EXERCISE REQUIREMENTS: From the entries that follow, reproduce exactly and only the lines from the line with "check). [folklore] -/" to the line with "theorem tab42a_eq_cuspCoeff_rootForm (F", endpoints included.

DATA SECTION:

□ □ □ □ □ □ □

import Summits.BirchSwinnertonDyer.BirchSwinnertonDyer.Theorems.ManinLocalTwoThreePinningOneTwentySixRows
import Summits.BirchSwinnertonDyer.BirchSwinnertonDyer.Theorems.ManinLocalTwoThreeOddTwistRootFormTransport
import Summits.BirchSwinnertonDyer.BirchSwinnertonDyer.Theorems.ManinLocalTwoThreeRootFormFortyTwo
import Summits.BirchSwinnertonDyer.BirchSwinnertonDyer.Theorems.ManinLocalTwoThreeManinConstantFourteen
import Literature.NumberTheory.EllipticCurves.OrdinaryPrimesProofs
import HarnessLib

/-!
# LEVEL 126 = 2·3²·7 COMPLETE, fact-free: `|c| = 1` (hence `3 ∤ c`) for every lattice-optimal `X₀(126)`-datum — a C3 level (`9 ∥ N`)
# reached by the ODD-TWIST ROOT-FORM TRANSPORT from the fact-free semistable roots `14` and `42`

Cell bsd-f2-manin, route `ManinLocalTwoThree`, crux C3 `ManinPrimeToThreeAtNine` (stmt-BirchSwinnertonDyer-22968; also C2's sibling shape file),
prover seat p3 gen 26.  Inputs, all in the tree and all fact-free:
* an g55's level-126 pinning + rows (`…PinningOneTwentySix{Tables,TablesB,,Rows}`): for every `X₀(126)`-datum `D`, `a₂(W) ∈ {−1, 1}` and
  `a₂(W) = 1 ⇒ D.f = (φ₁₄) ⊗ χ₋₃` (`126a`, EXPLICIT root `φ₁₄ = η₁η₂η₇η₁₄`), while the `126b` row (`a₂(W) = −1`) is there identified relative
  to a root DATUM `D₄₂`;
* THIS SEAT's datum-free root form at `42` (`…RootFormFortyTwo`: the newform combination `F₄₂` is a CUSP form with `aₙ(F₄₂) = aₙ(42a1)`, `n < 97`,
  and `Λ(F₄₂) ⊆ Λ_Néron(42a1)` by the Bracket–Sturm certificate at form level; `42a1` multiplicative at `3`);
* p3 g25's root `14` (`…ManinConstantFourteen`: `Λ(φ₁₄) ⊆ Λ_Néron(14a1)`, `14a1 = [1,0,1,4,−6]` globally minimal);
* THIS SEAT's engine (`…OddTwistRootFormTransport`): THEOREM 68.A WITHOUT A ROOT DATUM.

CONTENTS.  §1 `14a1` is good at `3`.  §2 the `126b` row re-keyed to the datum-free root form: `a₂(W) = −1 ⇒ D.f = F₄₂ ⊗ χ₋₃`
(`f_eq_charTwist_rootForm_of_lFunction_two`; an's row lemma `PinningKernelRows.eq_of_smul_eq_sum_of_row` with the root table supplied by
`exists_rootForm_fortyTwo` instead of `PinningFortyTwo.pinning D₄₂`).  §3 THE HEADLINE **`abs_maninConstant_eq_one_oneTwentySix`**: `|c(D)| = 1`
for every globally minimal elliptic `W/ℚ` and every `X₀(126)`-datum `D` with the lattice clause — both rows by
`OddTwistRootForm.abs_maninConstant_eq_one_of_rootForm_charTwist_eq` at `p = 3`; corollaries `not_dvd_maninConstant_oneTwentySix`, the crux shape
`maninPrimeToThreeAtNine_oneTwentySix` (`3² ∣ 126 ∧ ∀ …, |c| = 1 ∧ 3 ∤ c`).

HONEST FRAMING: unconditional (standard axioms): no root datum, no modularity (`exists_isNewformOf`), no CDT, no printed Manin fact, no Cremona
table.  It is ONE LEVEL of the C3 domain; nothing here proves C3 (∀ N), C2, Manin's conjecture or BSD; items 22967/22968 stay OPEN.
No definition, no named fact, no sorry.
[cite: Stevens1989, Lemma (5.2) p. 96, Lemma (5.4) p. 97] [cite: Shimura1971, Prop. 3.64] [cite: AgasheRibetStein2006, §§1–2]
[cite: CremonaAlgorithms1997, §2.10 and Table 1 (14a1, 42a1, 126a1, 126b1)] [cite: SilvermanAEC2009, VII.5 Prop. 5.1]
-/

set_option autoImplicit false
-- lint-debt: the directory name repeats the summit name (sibling precedent `ManinLocalTwoThreeManinConstantFortyTwo.lean`)
set_option linter.dupNamespace false

noncomputable section

open Complex
open UpperHalfPlane hiding I
open scoped MatrixGroups ModularForm
open ModularForm CongruenceSubgroup PowerSeries
open Literature.NumberTheory.ModularForms
open Literature.NumberTheory.EllipticCurves Literature.NumberTheory.EllipticCurves.ModularForms

namespace Summit.BirchSwinnertonDyer.BirchSwinnertonDyer.Theorems.ManinLocalTwoThree.LevelOneTwentySix

open Summit.BirchSwinnertonDyer.BirchSwinnertonDyer.Theorems.ManinLocalTwoThree
open BracketSturm PinningKernel PinningOneTwentySix OddTwistRootForm

set_option maxHeartbeats 4000000
set_option maxRecDepth 16384

variable {W : WeierstrassCurve ℚ} [W.IsElliptic]

/-! ## §1 The root curve `14a1 = [1, 0, 1, 4, −6]` is good at `3` -/

/-- `Δ_min(14a1) = −21952 = −2⁶·7³`. [cite: CremonaAlgorithms1997, Table 1 (14a1)] -/
theorem minimalDiscriminantInt_W14 [(⟨1, 0, 1, 4, -6⟩ : WeierstrassCurve ℚ).IsGloballyMinimal] :
    WeierstrassCurve.minimalDiscriminantInt (⟨1, 0, 1, 4, -6⟩ : WeierstrassCurve ℚ) = -21952 := by
  have h : ((WeierstrassCurve.minimalDiscriminantInt (⟨1, 0, 1, 4, -6⟩ : WeierstrassCurve ℚ) : ℤ) : ℚ) = ((-21952 : ℤ) : ℚ) := by
    rw [WeierstrassCurve.cast_minimalDiscriminantInt, LevelFourteen.Δ_W14]; norm_num
  exact_mod_cast h

/-- **`14a1` has good reduction at `3`** (`3 ∤ Δ_min = −2⁶·7³`). [cite: SilvermanAEC2009, VII.5 Prop. 5.1] [cite: CremonaAlgorithms1997, Table 1 (14a1)] -/
theorem hasGoodReductionAtPrime_three_W14 [Fact (Nat.Prime 3)] [(⟨1, 0, 1, 4, -6⟩ : WeierstrassCurve ℚ).IsGloballyMinimal] :
    (⟨1, 0, 1, 4, -6⟩ : WeierstrassCurve ℚ).HasGoodReductionAtPrime 3 := by
  refine WeierstrassCurve.hasGoodReductionAtPrime_of_not_dvd _ 3 ?_
  rw [minimalDiscriminantInt_W14]
  decide

/-! ## §2 The `126b` row with the datum-free root form `F₄₂` -/

/-- The first `64` entries of the `97`-term table of `aₙ(42a1)` are an's `tab42a` (kernel check). [folklore] -/
theorem tab42a_eq_take : ∀ n < 64, tab42a.getD n 0 = ([0, 1, 1, -1, 1, -2, -1, -1, 1, 1, -2, -4, -1, 6, -1, 2, 1, 2, 1, -4, -2, 1, -4, 8, -1, -1, 6, -1, -1, -2, 2, 0, 1, 4, 2, 2, 1, -10, -4, -6, -2, -6, 1, -4, -4, -2, 8, 0, -1, 1, -1, -2, 6, 6, -1, 8, -1, 4, -2, 4, 2, 6, 0, -1, 1, -12, 4, 4, 2, -8, 2, 8, 1, 10, -10, 1, -4, 4, -6, 0, -2, 1, -6, -4, 1, -4, -4, 2, -4, -6, -2, -6, 8, 0, 0, 8, -1] : List ℤ).getD n 0 := by
  decide

/-- **`aₙ(F) = tab42a[n]`, `n < 64`, for the datum-free root form** (any cusp form `F` on `Γ₀(42)` with the `97`-term table of `42a1`).
[cite: CremonaAlgorithms1997, Table 1 (42a1)] -/
theorem tab42a_eq_cuspCoeff_rootForm (F : CuspForm (Gamma0 42) 2)
    (hF : ∀ n < 97, ((([0, 1, 1, -1, 1, -2, -1, -1, 1, 1, -2, -4, -1, 6, -1, 2, 1, 2, 1, -4, -2, 1, -4, 8, -1, -1, 6, -1, -1, -2, 2, 0, 1, 4, 2, 2, 1, -10, -4, -6, -2, -6, 1, -4, -4, -2, 8, 0, -1, 1, -1, -2, 6, 6, -1, 8, -1, 4, -2, 4, 2, 6, 0, -1, 1, -12, 4, 4, 2, -8, 2, 8, 1, 10, -10, 1, -4, 4, -6, 0, -2, 1, -6, -4, 1, -4, -4, 2, -4, -6, -2, -6, 8, 0, 0, 8, -1] : List ℤ).getD n 0 : ℤ) : ℂ) = cuspCoeff F n) :
    ∀ n < 64, ((tab42a.getD n 0 : ℤ) : ℂ) = cuspCoeff F n := by
  intro n hn
  rw [tab42a_eq_take n hn]
  exact hF n (by omega)

/-- **`aₙ(F ⊗ χ₋₃) = tabTb[n]` for `n < 64`**, `F` the datum-free root form (an's `tabTb_eq_modCoef_charTwist` re-keyed). [cite: Shimura1971, Prop. 3.64] -/
theorem tabTb_eq_modCoef_charTwist_rootForm (F : CuspForm (Gamma0 42) 2)
    (hF64 : ∀ n < 64, ((tab42a.getD n 0 : ℤ) : ℂ) = cuspCoeff F n) :
    ∀ n < 64, ((tabTb.getD n 0 : ℤ) : ℂ) = modCoefₗ 126 2 n (ModularFormClass.modularForm (charTwist 126 (⟨3, rfl⟩ : 42 ∣ 126) (⟨14, rfl⟩ : 3 ^ 2 ∣ 126) (isQuadratic_quadraticChar_ringHomComp 3) F)) := by
  intro n hn
  have hc : ((tabTb.getD n 0 : ℤ) : ℂ) = ((legendreSym 3 n : ℤ) : ℂ) * ((tab42a.getD n 0 : ℤ) : ℂ) := by
    exact_mod_cast hTwb n hn
  rw [modCoefₗ_modularForm, cuspCoeff_charTwist 126 _ _ (isQuadratic_quadraticChar_ringHomComp 3)
    (isPrimitive_quadraticChar_ringHomComp 3 (by norm_num)), quadraticChar_ringHomComp_apply_natCast, ← hF64 n hn]
  exact hc

/-- **The `126b` row with the DATUM-FREE root form**: `a₂(W) = −1 ⇒ D.f = F ⊗ χ₋₃` for every cusp form `F` on `Γ₀(42)` with
`aₙ(F) = aₙ(42a1)` (`n < 64`) — an's pinning + row lemma, root table from the form instead of from an `X₀(42)`-datum.
[cite: CremonaAlgorithms1997, §2.10, Table 1 (126b, 42a)] [cite: Shimura1971, Prop. 3.64] -/
theorem f_eq_charTwist_rootForm_of_lFunction_two (F : CuspForm (Gamma0 42) 2)
    (hF64 : ∀ n < 64, ((tab42a.getD n 0 : ℤ) : ℂ) = cuspCoeff F n)
    (D : ModularParametrizationData W 126) (h2 : W.LFunction 2 = -1) :
    D.f = charTwist 126 (⟨3, rfl⟩ : 42 ∣ 126) (⟨14, rfl⟩ : 3 ^ 2 ∣ 126) (isQuadratic_quadraticChar_ringHomComp 3) F := by
  haveI : FiniteDimensional ℂ (ModularForm (Gamma0 126) 2) := Module.finite_of_finrank_eq_succ finrank_modularForm_two
  obtain ⟨C, hC, c, hc, htruth, hpin⟩ := pinning D
  have ht := tables_of_etaCertsSparse 126 64 (fun i : Fin 32 ↦ expFn (Ls[(i : ℕ)]).1) (fun i ↦ shifts i) tabs C hC hshift hcert
  rw [stages_map_fst] at htruth
  rw [goodCerts_eq_rows] at hc
  simp only [List.mem_cons, List.mem_nil_iff, or_false] at hc
  rcases hc with rfl | rfl
  · exact cuspForm_eq_of_modularForm_eq (eq_of_smul_eq_sum_of_row C tabs duals 63921312 ht hlen hdual (by norm_num)
      finrank_modularForm_two _ tabTb (tabTb_eq_modCoef_charTwist_rootForm F hF64) rowB.2.1 (by decide) rowB.2.2 hpin hrowB)
  · have h' := lFunction_two_of_truth rowA htruth
    simp only [rowA, List.getD_cons_succ, List.getD_cons_zero] at h'
    rw [h2] at h'
    norm_num at h'

/-! ## §3 The headline: `|c| = 1` on `X₀(126)`, unconditionally -/

/-- **LEVEL 126 COMPLETE — `|c| = 1` for every globally minimal elliptic `W/ℚ` and every `X₀(126)`-datum with the lattice clause**
(the shape `LevelManinOne 126`).  Row `126a` (`a₂(W) = 1`): `D.f = φ₁₄ ⊗ χ₋₃`, root squeeze `Λ(φ₁₄) ⊆ Λ_Néron(14a1)`, `14a1` good at `3`;
row `126b` (`a₂(W) = −1`): `D.f = F₄₂ ⊗ χ₋₃`, root squeeze `Λ(F₄₂) ⊆ Λ_Néron(42a1)`, `42a1` multiplicative at `3`; both closed by the
odd-twist ROOT-FORM transport (Stevens (5.2) PROVED + `Γ₀` twisting + Néron squeeze).  No root datum, no modularity, no CDT, no printed fact.
[cite: Stevens1989, Lemma (5.2) p. 96, Lemma (5.4) p. 97] [cite: AgasheRibetStein2006, §§1–2] [cite: CremonaAlgorithms1997, Table 1 (126a1, 126b1)] -/
theorem abs_maninConstant_eq_one_oneTwentySix (W : WeierstrassCurve ℚ) [W.IsElliptic] [W.IsGloballyMinimal]
    (D : ModularParametrizationData W 126) (hopt : ∀ z ∈ D.L.lattice, ∃ w ∈ periodLattice D.f, z = D.c * w) :
    |D.maninConstant| = 1 := by
  haveI h3 : Fact (Nat.Prime 3) := ⟨by norm_num⟩
  rcases lFunction_two_cases D with h2 | h2
  · -- row `126b = 42a ⊗ χ₋₃`: the datum-free root form of level `42`
    obtain ⟨F, hF97, hS⟩ := LevelFortyTwo.exists_rootForm_fortyTwo
    haveI := LevelFortyTwo.isElliptic_fortyTwoA1
    haveI := LevelFortyTwo.isGloballyMinimal_fortyTwoA1
    obtain ⟨L₀, hg2, hg3⟩ := ((⟨1, 1, 1, -4, 5⟩ : WeierstrassCurve ℚ).baseChange ℂ).exists_periodPair_of_isElliptic'
    have hL₀ : IsNeronLatticeOf ((⟨1, 1, 1, -4, 5⟩ : WeierstrassCurve ℚ).baseChange ℂ) L₀ := ⟨hg2, hg3⟩
    exact abs_maninConstant_eq_one_of_rootForm_charTwist_eq (p := 3) (by norm_num) (isQuadratic_quadraticChar_ringHomComp 3)
      (isPrimitive_quadraticChar_ringHomComp 3 (by norm_num)) F (⟨1, 1, 1, -4, 5⟩ : WeierstrassCurve ℚ) L₀ hL₀ (hS L₀ hL₀)
      (Or.inr LevelFortyTwo.hasMultiplicativeReductionAtPrime_three_fortyTwoA1) W D _ _
      (f_eq_charTwist_rootForm_of_lFunction_two F (tab42a_eq_cuspCoeff_rootForm F hF97) D h2) hopt
  · -- row `126a = 14a ⊗ χ₋₃`: the explicit root form `φ₁₄`
    obtain ⟨L₁, hg2, hg3, hle⟩ := LevelFourteen.periodLatticeLe_fourteen
    haveI := LevelFourteen.isElliptic_W14
    haveI := LevelFourteen.isGloballyMinimal_W14
    exact abs_maninConstant_eq_one_of_rootForm_charTwist_eq (p := 3) (by norm_num) (isQuadratic_quadraticChar_ringHomComp 3)
      (isPrimitive_quadraticChar_ringHomComp 3 (by norm_num)) cuspFormEta14 (⟨1, 0, 1, 4, -6⟩ : WeierstrassCurve ℚ) L₁
      (LevelFourteen.isNeronLatticeOf_W14 hg2 hg3) hle (Or.inl hasGoodReductionAtPrime_three_W14) W D _ _
      (f_eq_charTwist_fourteen_of_lFunction_two D h2) hopt

/-- **Corollary: no integer `p` with `|p| ≠ 1` — in particular neither `3` nor `2` nor any prime — divides the Manin constant of a
lattice-optimal `X₀(126)`-datum.** [folklore] -/
theorem not_dvd_maninConstant_oneTwentySix (W : WeierstrassCurve ℚ) [W.IsElliptic] [W.IsGloballyMinimal]
    (D : ModularParametrizationData W 126) (hopt : ∀ z ∈ D.L.lattice, ∃ w ∈ periodLattice D.f, z = D.c * w)
    {p : ℤ} (hp : p.natAbs ≠ 1) : ¬ p ∣ D.maninConstant := by
  intro h
  have h1 := abs_maninConstant_eq_one_oneTwentySix W D hopt
  have hn : D.maninConstant.natAbs = 1 := by
    rw [Int.abs_eq_natAbs] at h1
    exact_mod_cast h1
  have h2 : p.natAbs ∣ 1 := hn ▸ Int.natAbs_dvd_natAbs.mpr h
  exact hp (Nat.dvd_one.mp h2)

/-- **C3 `ManinPrimeToThreeAtNine` AT THE LEVEL `N = 126`, with NONE of its printed hypotheses**: `3² ∣ 126` and every lattice-optimal
`X₀(126)`-datum of every globally minimal elliptic curve has `|c| = 1` and `3 ∤ c`. [cite: CremonaAlgorithms1997, Table 1 (126a1, 126b1)] -/
theorem maninPrimeToThreeAtNine_oneTwentySix : 3 ^ 2 ∣ 126 ∧
    ∀ (W : WeierstrassCurve ℚ) [W.IsElliptic] [W.IsGloballyMinimal] (D : ModularParametrizationData W 126),
      (∀ z ∈ D.L.lattice, ∃ w ∈ periodLattice D.f, z = D.c * w) →
        |D.maninConstant| = 1 ∧ ¬ (3 : ℤ) ∣ D.maninConstant :=
  ⟨by norm_num, fun W _ _ D hopt ↦
    ⟨abs_maninConstant_eq_one_oneTwentySix W D hopt, not_dvd_maninConstant_oneTwentySix W D hopt (by decide)⟩⟩

/-- **The sieve truth rows read back**: every curve with an `X₀(126)`-datum is ADDITIVE at `3` in the `L`-coefficient sense (`a₃(W) = 0`) and
multiplicative at `2` and `7` (`a₂(W), a₇(W) ∈ {±1}`). [cite: CremonaAlgorithms1997, Table 1 (126a1, 126b1)] -/
theorem lFunction_three_eq_zero (D : ModularParametrizationData W 126) : W.LFunction 3 = 0 := by
  haveI : FiniteDimensional ℂ (ModularForm (Gamma0 126) 2) := Module.finite_of_finrank_eq_succ finrank_modularForm_two
  obtain ⟨C, hC, c, hc, htruth, -⟩ := pinning D
  rw [stages_map_fst] at htruth
  rw [goodCerts_eq_rows] at hc
  simp only [List.mem_cons, List.mem_nil_iff, or_false] at hc
  have h' := congrArg (fun l : List (ℕ × ℤ) ↦ (l.getD 0 (0, 0)).2) htruth
  rcases hc with rfl | rfl
  · simpa [truth, rowB] using h'
  · simpa [truth, rowA] using h'

end Summit.BirchSwinnertonDyer.BirchSwinnertonDyer.Theorems.ManinLocalTwoThree.LevelOneTwentySix

end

□ □ □ □ □ □ □

SOLUTION TO THIS EXERCISE:
/-- The first `64` entries of the `97`-term table of `aₙ(42a1)` are an's `tab42a` (kernel check). [folklore] -/
theorem tab42a_eq_take : ∀ n < 64, tab42a.getD n 0 = ([0, 1, 1, -1, 1, -2, -1, -1, 1, 1, -2, -4, -1, 6, -1, 2, 1, 2, 1, -4, -2, 1, -4, 8, -1, -1, 6, -1, -1, -2, 2, 0, 1, 4, 2, 2, 1, -10, -4, -6, -2, -6, 1, -4, -4, -2, 8, 0, -1, 1, -1, -2, 6, 6, -1, 8, -1, 4, -2, 4, 2, 6, 0, -1, 1, -12, 4, 4, 2, -8, 2, 8, 1, 10, -10, 1, -4, 4, -6, 0, -2, 1, -6, -4, 1, -4, -4, 2, -4, -6, -2, -6, 8, 0, 0, 8, -1] : List ℤ).getD n 0 := by
  decide

/-- **`aₙ(F) = tab42a[n]`, `n < 64`, for the datum-free root form** (any cusp form `F` on `Γ₀(42)` with the `97`-term table of `42a1`).
[cite: CremonaAlgorithms1997, Table 1 (42a1)] -/
theorem tab42a_eq_cuspCoeff_rootForm (F : CuspForm (Gamma0 42) 2)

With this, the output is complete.